‘We will survive, we just need movies’ says Vue cinema boss
The boss of the UK’s third largest cinema chain has a simple solution to the industry’s Covid-19 crisis. “We will survive, we just need movies,” says Tim Richards, chief executive of Vue.
The postponement last week of the latest James Bond film release triggered an existential crisis in British cinema that means by Friday a fifth of cinemas across the UK will either be closed or operating on weekend-only hours.
Vue, with its 91 sites, was banking on the Bond film too, until its November release was pulled last Friday and shunted into April. This triggered an industry meltdown as the UK’s biggest chain, Cineworld, said it would temporarily shut its 127 British cinemas from Thursday and Odeon announced that a quarter of its 120 sites would operate at weekends only.
“We are still looking at all options and I think Friday’s news was a surprise, it did catch us off guard,” says Richards. “We re-opened on the basis that we were going to be getting movies that then didn’t arrive. There are a lot of players that do not have the size and scale Vue does that will not survive.”
The financial situation of some key players is precarious. Odeon and Cineworld have particularly stretched balance sheets after debt-fuelled acquisition sprees in recent years, having banked on the continued success of the cinema business which hit an all-time global box office of record of $42bn (£32.5bn) last year.
Their problem is that Hollywood studios and film distributors remain unconvinced movie-goers are ready to return en masse in a world of Covid restrictions. Studios are not willing to risk having their big budget films fail at the box office, while cinema owners cannot prove there are big audiences waiting to return without fresh hits to attract them. The short term outlook is dire: the UK box office is unlikely to hit £400m this year, down from £1.25bn last year, the smallest take since the mid-1990s.
The list of blockbusters that have had their 2020, or even 2021, premiere delayed continues to grow and includes Jurassic World: Dominion, Disney’s Black Widow and The Eternals, Universal’s latest Fast & The Furious film F9, Top Gun: Maverick, Venom: Let there be Carnage, A Quiet Place 2 and Dune.
Cinema operators are banking on a number of major films still scheduled for release this year including Wonder Woman 1984, Ryan Reynold’s Free Guy, DreamWorks’ The Croods 2, Coming 2 America and Peter Rabbit 2.
However, the situation hasn’t been helped by the perceived underperformance of Christopher Nolan’s Tenet. It is the first Hollywood blockbuster to be released since March and has been viewed as a litmus test by the industry, but has underperformed in the key US market on its way to a global take of more than $300m.
Richards argues that in reality Tenet has proved that audiences are ready to return. “Tenet right now has delivered over $300m worldwide and the overwhelming majority of that has been from international (non-US) markets. In the UK it will deliver 80% to 90% of the box office of Nolan’s last film Interstellar, despite everything. I think that audiences are warmed up again, they are comfortable going back to the cinema with the measures in place, that is why it is unfortunate that a film like Bond had to move.”

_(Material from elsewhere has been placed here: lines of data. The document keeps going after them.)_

import Summits.Ventures.PackingBounds.ThreePointCert.T22Agg1
import Summits.Ventures.PackingBounds.ThreePointCert.CheckDim3

/-!
# Tammes θ(22) ≤ arccos(699/1000) (A(3, 699/1000) ≤ 21): kernel validation of the blocks of (i') and of the `FI` expansion (part 7)

Framing: lottery ticket; floor = certified bounds/negative ranges. Venture `PackingBounds` (cell
`pub-packcert`), three-point SDP family. Integer data of a feasible point of the Bachoc–Vallentin
semidefinite program (n = 3, s = 699/1000, degree d = 10, Bachoc–Vallentin
multiplier set = cell mode sym2), derived by `cert2lean_s2.py` (sdp gen 5 fork of cert2lean_lp.py) from the exact rational certificate
`sdp-n3-d10-s699-1000-sym2f-lpclient-v1.json` of the cell (exact verifier #1 + verifier #2 of the other seat), in the units of the kernel
checker `ThreePointCert.Check` + `CheckSym2` (soundness `card_le_of_cert3S2`); Gram factors offset-encoded for the
Kronecker-packed chunk validation `ThreePointCert.CheckKron` (emitter `emitleanS2.py` = lp gen 3 emitleanK.py). Generated file: plain
lists of integers / monomials.
-/

namespace Summit.Ventures.PackingBounds.ThreePointCert.T22

open Literature.Geometry.DiscreteGeometry Literature.Geometry.DiscreteGeometry.PolyCert PolyCert.SPoly

set_option maxRecDepth 100000 in
set_option maxHeartbeats 0 in
/-- `FI` expansion on `S²` (Chebyshev kernels `QI3`), blocks [4] (kernel, trie residual). -/
theorem okF_5 : FchunkOK3 T22.cert.d [FBlk.mk 4 T22.fw4] T22.dFc4 T22.dFc5 = true := by
  decide +kernel

end Summit.Ventures.PackingBounds.ThreePointCert.T22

Last weekend the UK box office enjoyed its best performance since theatres re-opened in July, with the top 10 films taking just over £2m despite a dearth of new fare, although that is about a tenth of a typical weekend last year. Beyond the big players, Richards says if the government, landlords and movie studios don’t come together to support cinema owners, it is the future of the hundreds of small independent and regional cinemas he fears will be forced to shut for good. The main national chains, including the big three and the Everyman and Curzon brands, account for about 300 of the 840 cinema sites across the UK.

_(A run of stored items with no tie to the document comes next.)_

import Summits.QuantumFields.YangMills.Theorems.FluctuationComparisonRegPrIntLRunPairOrganRungOfRows
import Summits.QuantumFields.YangMills.Theorems.FluctuationComparisonRegPrIntLRunPairOrganSeedOfTables
import HarnessLib

/-!
# R3 PATH B (run-pair organ) — FILE P-B3: THE RUNG LEAF FROM THE FIVE REGISTERED ORGAN INPUTS {S1a, 26243, S2α′, S2β, O1}, IN `Theorems/` (★★OWNER WORDS 91∕93, RECORD 17bm)

Width seat `ym-ust-19936-w3` (gen 20).  Ten-line composition of P-B2 (this seat, `…RunPairOrganRungOfRows`: leaf ⟸ {S1a, 26243, S2 seed, O1}) with P-B1 (px21 g12,
`…RunPairOrganSeedOfTables`: S2α′ ∧ S2β ⟹ S2 — the organ's S2-stage glue ported verbatim): the OWNER's PATH-B letter
`ym3TorusSU2_of_runPairOrganRows (hS1a) (h26243) (hS2α′) (hS2β) (hO1) : …T3YM3TorusStatement.YM3TorusSU2`, binders = the run-pair organ workfile
`Cruxes/FluctuationComparisonRegPrIntL/Lines/runpair_organ.lean` v15's texts VERBATIM (S1a :111–:127, S2α′ :202–:216, S2β :235–:255) + the crux `FirstExitWindowTailL`
(stmt-QuantumFields-26243) BY NAME + O1 by its landed `Theorems/` copy `RunPairOrgan.OneStepContractionRun`.
HONEST: a composition; proves NONE of the five inputs; the R3 leaf is NOT proved — REDUCED BY NAME to {S1a, 26243, S2α′, S2β, O1} along PATH B (beside PATH A's ✓p758552
{EX, 20520 decl, (O‴χₛ)}); rung R3 = SU(2) YM₃ on T³ — NOT d = 4, NOT infinite volume, NOT a mass gap, NOT Clay.
-/

set_option autoImplicit false

noncomputable section

namespace Summit.QuantumFields.YangMills.Theorems.FluctuationComparisonRegPrIntL.RunPairOrganRung

open MeasureTheory Filter Topology
open Literature.MathematicalPhysics.QuantumFieldTheory.Balaban1983to89 T3ContinuumYM3Torus T3NestedUnitLaws
  T3UnitLawDensityEML T4Continuum BalabanUVClass T3UnitScaleTilt T3PrintedRegularMinimiser
open Summit.QuantumFields.YangMills.Theorems.FluctuationComparisonRegPrIntL.RunPairOrgan

/-- ★★★ **R3 PATH B AS A `Theorems/` THEOREM OVER THE FIVE REGISTERED ORGAN INPUTS**: the rung leaf from S1a `RunClassMembership` (text VERBATIM), the crux
`FirstExitWindow.FirstExitWindowTailL` (26243, BY NAME), S2α′ `ClassicalPerHeight` (text VERBATIM), S2β `FluctuationPartSmall` (text v15 VERBATIM) and O1
(`RunPairOrgan.OneStepContractionRun`) — `ym3TorusSU2_of_runPairOrganRowsSeed hS1a h26243 (runPairSeed_of_tables hS2α' hS2β) hO1`.  CONDITIONAL on five OPEN rows; proves none.
[cite: Balaban1985UV3, (5) p.256, (7) p.257, (41) p.266, (45)–(47) p.267, (71) p.273; Balaban1985Variational, Thm 1 p.279; Balaban1987RG1, (0.11) p.253] -/
theorem ym3TorusSU2_of_runPairOrganRows
    (hS1a : ∀ (L : ℕ), ∃ pm : ℝ, 0 < pm ∧ ∀ (p₀ : ℝ), pm ≤ p₀ → ∃ b₀ : ℝ, 0 < b₀ ∧ ∃ γ₁ : ℝ, 0 < γ₁ ∧ ∀ (F : T3Family) (γ : ℝ), F.L = L → 0 < γ → γ ≤ γ₁ →
      ∃ (j₀ : ℕ) (prm : ℕ → ClassParams), AdmissibleClassParams F γ b₀ p₀ prm ∧
      ∀ (ν : ℕ → (j : ℕ) → Measure (GaugeField (F.P j) 0 (Matrix.specialUnitaryGroup (Fin 2) ℂ))),
      (∀ K, ν K K = T4GenFunBounds.gibbsMeasure (F.P K) ((F.scheme ℰp γ).β K)) →
      (∀ K j, j < K → ν K j = Measure.map (descend F ℰp j) (ν K (j + 1))) →
      ∃ ρ : ℕ → (j : ℕ) → GaugeField (F.P j) 0 (Matrix.specialUnitaryGroup (Fin 2) ℂ) → ℝ,
      ∀ (K j : ℕ) (hjK : j ≤ K), j₀ ≤ j →
      (∀ U, PlaqSmall (θBal F.L γ b₀ p₀ j) U → 0 < ρ K j U) ∧
      ν K j = (fieldMeasure _ _ _).withDensity (fun U => ENNReal.ofReal (ρ K j U)) ∧
      MemOfRun F ℰp hjK (prm j) (ρ K j) ∧
      ContinuousOn (ρ K j) {U | PlaqSmall (θBal F.L γ b₀ p₀ j) U})
    (h26243 : Summit.QuantumFields.YangMills.Theses.FirstExitWindow.FirstExitWindowTailL)
    (hS2α' : ∀ (L : ℕ) (b₀ p₀ : ℝ), 0 < b₀ → 0 < p₀ → ∃ ε₁ : ℝ, 0 < ε₁ ∧ ∀ (ε₀ : ℝ), 0 < ε₀ → ε₀ ≤ ε₁ →
      ∃ γ₁ : ℝ, 0 < γ₁ ∧ ∀ (F : T3Family) (γ : ℝ), F.L = L → 0 < γ → γ ≤ γ₁ →
      ∀ J : ℕ, ∃ A : ℕ → ℝ, (∀ n, 0 ≤ A n) ∧ Tendsto A atTop (𝓝 0) ∧
      ∀ (K K' : ℕ) (hJK : J ≤ K) (hJK' : J ≤ K'), K ≤ K' →
      ∀ (b b' : PBond (F.P J) 0) (U V W Z : GaugeField (F.P J) 0 (Matrix.specialUnitaryGroup (Fin 2) ℂ)),
      PlaqSmall (θBal F.L γ b₀ p₀ J) U → PlaqSmall (θBal F.L γ b₀ p₀ J) V →
      PlaqSmall (θBal F.L γ b₀ p₀ J) W → PlaqSmall (θBal F.L γ b₀ p₀ J) Z →
      (∀ e, e ≠ b → U e = V e) → (∀ e, e ≠ b' → U e = W e) → (∀ e, e ≠ b' → V e = Z e) → (∀ e, e ≠ b → W e = Z e) →
      |((F.scheme ℰp γ).β K * minActionRegPr F J K hJK ε₀ U - (F.scheme ℰp γ).β K' * minActionRegPr F J K' hJK' ε₀ U)
      - ((F.scheme ℰp γ).β K * minActionRegPr F J K hJK ε₀ V - (F.scheme ℰp γ).β K' * minActionRegPr F J K' hJK' ε₀ V)
      - (((F.scheme ℰp γ).β K * minActionRegPr F J K hJK ε₀ W - (F.scheme ℰp γ).β K' * minActionRegPr F J K' hJK' ε₀ W)
      - ((F.scheme ℰp γ).β K * minActionRegPr F J K hJK ε₀ Z - (F.scheme ℰp γ).β K' * minActionRegPr F J K' hJK' ε₀ Z))|
      ≤ A (K - J))
    (hS2β : ∀ (L : ℕ), ∃ pS : ℝ, ∀ (b₀ p₀ : ℝ), 0 < b₀ → pS ≤ p₀ → 0 < p₀ → ∃ ε₁ : ℝ, 0 < ε₁ ∧ ∀ (ε₀ : ℝ), 0 < ε₀ → ε₀ ≤ ε₁ →
      ∃ γ₁ : ℝ, 0 < γ₁ ∧ ∃ κ : ℝ, 0 < κ ∧ ∀ (F : T3Family) (γ : ℝ), F.L = L → 0 < γ → γ ≤ γ₁ →
      ∃ (φ : ℕ → ℝ), (∀ J, 0 ≤ φ J) ∧ Tendsto (fun J : ℕ => (J : ℝ) * φ J) atTop (𝓝 0) ∧
      ∀ (ν : ℕ → (j : ℕ) → Measure (GaugeField (F.P j) 0 (Matrix.specialUnitaryGroup (Fin 2) ℂ))),
      (∀ K, ν K K = T4GenFunBounds.gibbsMeasure (F.P K) ((F.scheme ℰp γ).β K)) →
      (∀ K j, j < K → ν K j = Measure.map (descend F ℰp j) (ν K (j + 1))) →
      ∀ (J K : ℕ) (hJK : J ≤ K) (ρ : GaugeField (F.P J) 0 (Matrix.specialUnitaryGroup (Fin 2) ℂ) → ℝ),
      (∀ U, PlaqSmall (θBal F.L γ b₀ p₀ J) U → 0 < ρ U) →
      ν K J = (fieldMeasure _ _ _).withDensity (fun U => ENNReal.ofReal (ρ U)) →
      ContinuousOn ρ {U | PlaqSmall (θBal F.L γ b₀ p₀ J) U} →
      ∀ (b b' : PBond (F.P J) 0) (U V W Z : GaugeField (F.P J) 0 (Matrix.specialUnitaryGroup (Fin 2) ℂ)),
      PlaqSmall (θBal F.L γ b₀ p₀ J) U → PlaqSmall (θBal F.L γ b₀ p₀ J) V →
      PlaqSmall (θBal F.L γ b₀ p₀ J) W → PlaqSmall (θBal F.L γ b₀ p₀ J) Z →
      (∀ e, e ≠ b → U e = V e) → (∀ e, e ≠ b' → U e = W e) → (∀ e, e ≠ b' → V e = Z e) → (∀ e, e ≠ b → W e = Z e) →
      |((Real.log (ρ U) + (F.scheme ℰp γ).β K * minActionRegPr F J K hJK ε₀ U)
      - (Real.log (ρ V) + (F.scheme ℰp γ).β K * minActionRegPr F J K hJK ε₀ V))
      - ((Real.log (ρ W) + (F.scheme ℰp γ).β K * minActionRegPr F J K hJK ε₀ W)
      - (Real.log (ρ Z) + (F.scheme ℰp γ).β K * minActionRegPr F J K hJK ε₀ Z))|
      ≤ φ J * Real.exp (-(κ * (b.src.tdist b'.src : ℝ))))
    (hO1 : OneStepContractionRun) :
    Literature.MathematicalPhysics.QuantumFieldTheory.Balaban1983to89.T3YM3TorusStatement.YM3TorusSU2 :=
  ym3TorusSU2_of_runPairOrganRowsSeed hS1a h26243 (runPairSeed_of_tables hS2α' hS2β) hO1

end Summit.QuantumFields.YangMills.Theorems.FluctuationComparisonRegPrIntL.RunPairOrganRung

end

But while some smaller players have already closed, it is not all doom and gloom. “It is tough but with smaller players a lot of us have had to be quite creative anyway because we don’t have that scale,” says Preston Benson, founder of Really Local Group, which has opened its first cinema in Catford Mews in south London.
“For me, being totally reliant on Hollywood as my single source of driver for footfall, that is a risky proposition. There are a lot of really good independent films out there right now – Rocks, an east London coming of age story we have been doing selling out shows on – is a perfect film for Catford Mews. There is a long list of independent movies we are going to be showing over the next three months that we think we are going to have a good run with. We are feeling optimistic.”

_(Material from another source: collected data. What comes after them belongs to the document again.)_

import Summits.Parity.GeneralizedHardyLittlewood.Theorems.DicksonFibrationDimOnePerimeter
import Summits.Parity.GeneralizedHardyLittlewood.Theses.TwinMinorArcs
import HarnessLib

/-!
# The open core of `BoundedDickson` (stub `stub_boundedDickson` of crux `TwinLowerDensityToGHL`, stmt-Parity-18380)

The registered stub `stub_boundedDickson` of `Cruxes/TwinLowerDensityToGHL/Lines/birth_ParityLeakOneFifth.lean` is
VERBATIM the hub node `BoundedDickson` (stmt-Parity-13151): Dickson–Hardy–Littlewood for every FIXED non-degenerate
one-dimensional system `Φ : Fin t → AffLinForm 1`, `t ≥ 1`.  Two families of its instances are theorems IN THE TREE,
in the stronger shift-uniform form of crux `DimOne` (`Theorems/DicksonFibrationDimOnePerimeter.lean`, lead c3 of
stmt-Parity-0819): the `t = 1` slice (`dimOne_one`, the prime number theorem in progressions) and the LOCALLY
OBSTRUCTED systems (`dimOne_of_localFactor_eq_zero`: `β_p(Φ) = 0` at some prime, e.g. `(n, n + 1)`, `(n, n + 2, n + 4)`).
Specialising them to a fixed system (`L := ⌈‖Φ‖₁⌉`, `‖Φ‖_N ≤ ‖Φ‖₁` for `N ≥ 1`) peels the provable perimeter off the
stub:

* `boundedDickson_of_core` — `BoundedDickson` follows from its restriction to `t ≥ 2` and systems with `β_p(Φ) > 0` at
  every prime (no local obstruction, `⟺ 𝔖(Φ) > 0`);
* `core_of_boundedDickson` — the converse (restriction);
* `boundedDickson_iff_core` — so the stub IS, exactly, the ADMISSIBLE fixed-pattern prime `t`-tuple asymptotic with
  von Mangoldt weights, `t ≥ 2` (twins `(n, n+2)`, Sophie Germain `(n, 2n+1)`, prime `k`-tuples in progressions) — the
  classical open problem (Literature.Barriers.Parity.SelbergParityBarrier / PrimePairParity bite here and only here).

No new definitions; the core is written out inline. [cite: GreenTao2010, Conj. 1.2 (d = 1), Lemma 1.3 and the sentence
following it] [cite: Dickson1904]
-/

open Finset

namespace Summit.Parity.GeneralizedHardyLittlewood.TwinLowerDensityToGHLBoundedDicksonCore

open Literature.NumberTheory.Sieve
open Summit.Parity.GeneralizedHardyLittlewood.Cruxes.DimOne.BirthSieve (dimOne_one dimOne_of_localFactor_eq_zero)
open Summit.Parity.GeneralizedHardyLittlewood.Theses.TwinMinorArcs (BoundedDickson)

/-- A fixed system has bounded size at every scale `N ≥ 1`: `‖Φ‖_N ≤ ⌈‖Φ‖₁⌉`. [cite: GreenTao2010, (1.1)] -/
theorem affLinSize_le_ceil_one {t : ℕ} (Φ : Fin t → AffLinForm 1) {N : ℕ} (hN : 1 ≤ N) :
    affLinSize Φ N ≤ (⌈affLinSize Φ 1⌉₊ : ℕ) := by
  have hN1 : (1 : ℝ) ≤ N := by exact_mod_cast hN
  have hmono : affLinSize Φ N ≤ affLinSize Φ 1 := by
    unfold affLinSize
    refine add_le_add le_rfl (Finset.sum_le_sum fun i _ => ?_)
    rw [abs_div, abs_div, abs_one, div_one, abs_of_pos (by linarith : (0 : ℝ) < N)]
    exact div_le_self (abs_nonneg _) hN1
  exact hmono.trans (Nat.le_ceil _)

/-- **Restriction**: `BoundedDickson` implies its admissible core (`t ≥ 2`, `β_p(Φ) > 0` at every prime).
[cite: GreenTao2010, Conj. 1.2 (d = 1)] -/
theorem core_of_boundedDickson (h : BoundedDickson) :
    ∀ (t : ℕ), 2 ≤ t → ∀ Φ : Fin t → AffLinForm 1, IsNondegenerateSystem Φ →
      (∀ p : ℕ, p.Prime → 0 < localFactor Φ p) →
      ∀ ε : ℝ, 0 < ε → ∃ N₀ : ℕ, ∀ N : ℕ, N₀ ≤ N → ∀ K : Set (Fin 1 → ℝ), Convex ℝ K → K ⊆ realBox 1 N →
        |vonMangoldtSum Φ K N - archFactor Φ K * singularProduct Φ| ≤ ε * N :=
  fun t ht Φ hΦ _ ε hε => h t Φ (by omega) hΦ ε hε

/-- **`BoundedDickson` from its admissible core.**  If Dickson–Hardy–Littlewood holds for every fixed
non-degenerate system of `t ≥ 2` forms WITHOUT local obstruction (`β_p(Φ) > 0` at every prime), then it holds
for every fixed non-degenerate system: the `t = 1` slice is the tree's unconditional `dimOne_one` (PNT in
progressions, even shift-uniform) and a locally obstructed system is the tree's unconditional
`dimOne_of_localFactor_eq_zero` (`𝔖 = 0`, sum `O(log^{t+1} N)`), both specialised to `L := ⌈‖Φ‖₁⌉`.
[cite: GreenTao2010, Conj. 1.2 (d = 1), Lemma 1.3] -/
theorem boundedDickson_of_core
    (hcore : ∀ (t : ℕ), 2 ≤ t → ∀ Φ : Fin t → AffLinForm 1, IsNondegenerateSystem Φ →
      (∀ p : ℕ, p.Prime → 0 < localFactor Φ p) →
      ∀ ε : ℝ, 0 < ε → ∃ N₀ : ℕ, ∀ N : ℕ, N₀ ≤ N → ∀ K : Set (Fin 1 → ℝ), Convex ℝ K → K ⊆ realBox 1 N →
        |vonMangoldtSum Φ K N - archFactor Φ K * singularProduct Φ| ≤ ε * N) :
    BoundedDickson := by
  intro t Φ ht hΦ ε hε
  set L : ℕ := ⌈affLinSize Φ 1⌉₊ with hL
  rcases Nat.lt_or_ge t 2 with ht2 | ht2
  · -- one form: the prime number theorem in progressions (tree, unconditional, shift-uniform)
    obtain rfl : t = 1 := by omega
    obtain ⟨N₀, hN₀⟩ := dimOne_one L ε hε
    exact ⟨max 1 N₀, fun N hN K hK hKN =>
      hN₀ N (le_of_max_le_right hN) Φ hΦ (affLinSize_le_ceil_one Φ (le_of_max_le_left hN)) K hK hKN⟩
  · by_cases hob : ∃ p : ℕ, p.Prime ∧ localFactor Φ p = 0
    · -- locally obstructed: `𝔖(Φ) = 0` and the prime sum is `O(log^{t+1} N)` (tree, unconditional)
      obtain ⟨p, hp, h0⟩ := hob
      obtain ⟨N₀, hN₀⟩ := dimOne_of_localFactor_eq_zero t L ε hε
      exact ⟨max 1 N₀, fun N hN K _ _ =>
        hN₀ N (le_of_max_le_right hN) Φ hΦ (affLinSize_le_ceil_one Φ (le_of_max_le_left hN)) p hp h0 K⟩
    · -- admissible, `t ≥ 2`: the open core
      push Not at hob
      have hpos : ∀ p : ℕ, p.Prime → 0 < localFactor Φ p := fun p hp =>
        lt_of_le_of_ne (localFactor_nonneg Φ p) (fun h => hob p hp h.symm)
      exact hcore t ht2 Φ hΦ hpos ε hε

/-- **The stub IS its admissible core.**  `BoundedDickson` (stmt-Parity-13151 = `stub_boundedDickson` of
stmt-Parity-18380, verbatim) is EQUIVALENT to the admissible fixed-pattern prime `t`-tuple asymptotic for `t ≥ 2`
(von Mangoldt weights, every convex `K ⊆ [−N, N]`, no local obstruction). [cite: GreenTao2010, Conj. 1.2 (d = 1)] -/
theorem boundedDickson_iff_core :
    BoundedDickson ↔
      ∀ (t : ℕ), 2 ≤ t → ∀ Φ : Fin t → AffLinForm 1, IsNondegenerateSystem Φ →
        (∀ p : ℕ, p.Prime → 0 < localFactor Φ p) →
        ∀ ε : ℝ, 0 < ε → ∃ N₀ : ℕ, ∀ N : ℕ, N₀ ≤ N → ∀ K : Set (Fin 1 → ℝ), Convex ℝ K → K ⊆ realBox 1 N →
          |vonMangoldtSum Φ K N - archFactor Φ K * singularProduct Φ| ≤ ε * N :=
  ⟨core_of_boundedDickson, boundedDickson_of_core⟩

/-- Kernel check: `BoundedDickson` is the REGISTERED text of `stub_boundedDickson` verbatim. -/
example :
    BoundedDickson ↔
      ∀ (t : ℕ) (Φ : Fin t → Literature.NumberTheory.Sieve.AffLinForm 1), 1 ≤ t → Literature.NumberTheory.Sieve.IsNondegenerateSystem Φ → ∀ ε : ℝ, 0 < ε → ∃ N₀ : ℕ, ∀ N : ℕ, N₀ ≤ N → ∀ K : Set (Fin 1 → ℝ), Convex ℝ K → K ⊆ Literature.NumberTheory.Sieve.realBox 1 N → |Literature.NumberTheory.Sieve.vonMangoldtSum Φ K N - Literature.NumberTheory.Sieve.archFactor Φ K * Literature.NumberTheory.Sieve.singularProduct Φ| ≤ ε * N :=
  Iff.rfl

end Summit.Parity.GeneralizedHardyLittlewood.TwinLowerDensityToGHLBoundedDicksonCore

However, with cinemas closed or struggling Hollywood studios have taken the opportunity presented by the pandemic to test bypassing the big screen and pushing films straight to fans at home. Richards is emphatic that these limited tests, the two most notable being Disney’s Mulan which moved to streaming service Disney+ and Universal’s Trolls World Tour, do not mark the start of a major threat to the long term viability of cinema.
“Unequivocally 100% no,” he says. “Movies are being delayed, time-shifted, not moved [to digital release]. Pre-Covid this was not a business that was struggling, it was breaking records. The cinema exhibition business is a sound industry. There is no issue here about the survival of the industry. There is just an issue in terms of who is going to survive.”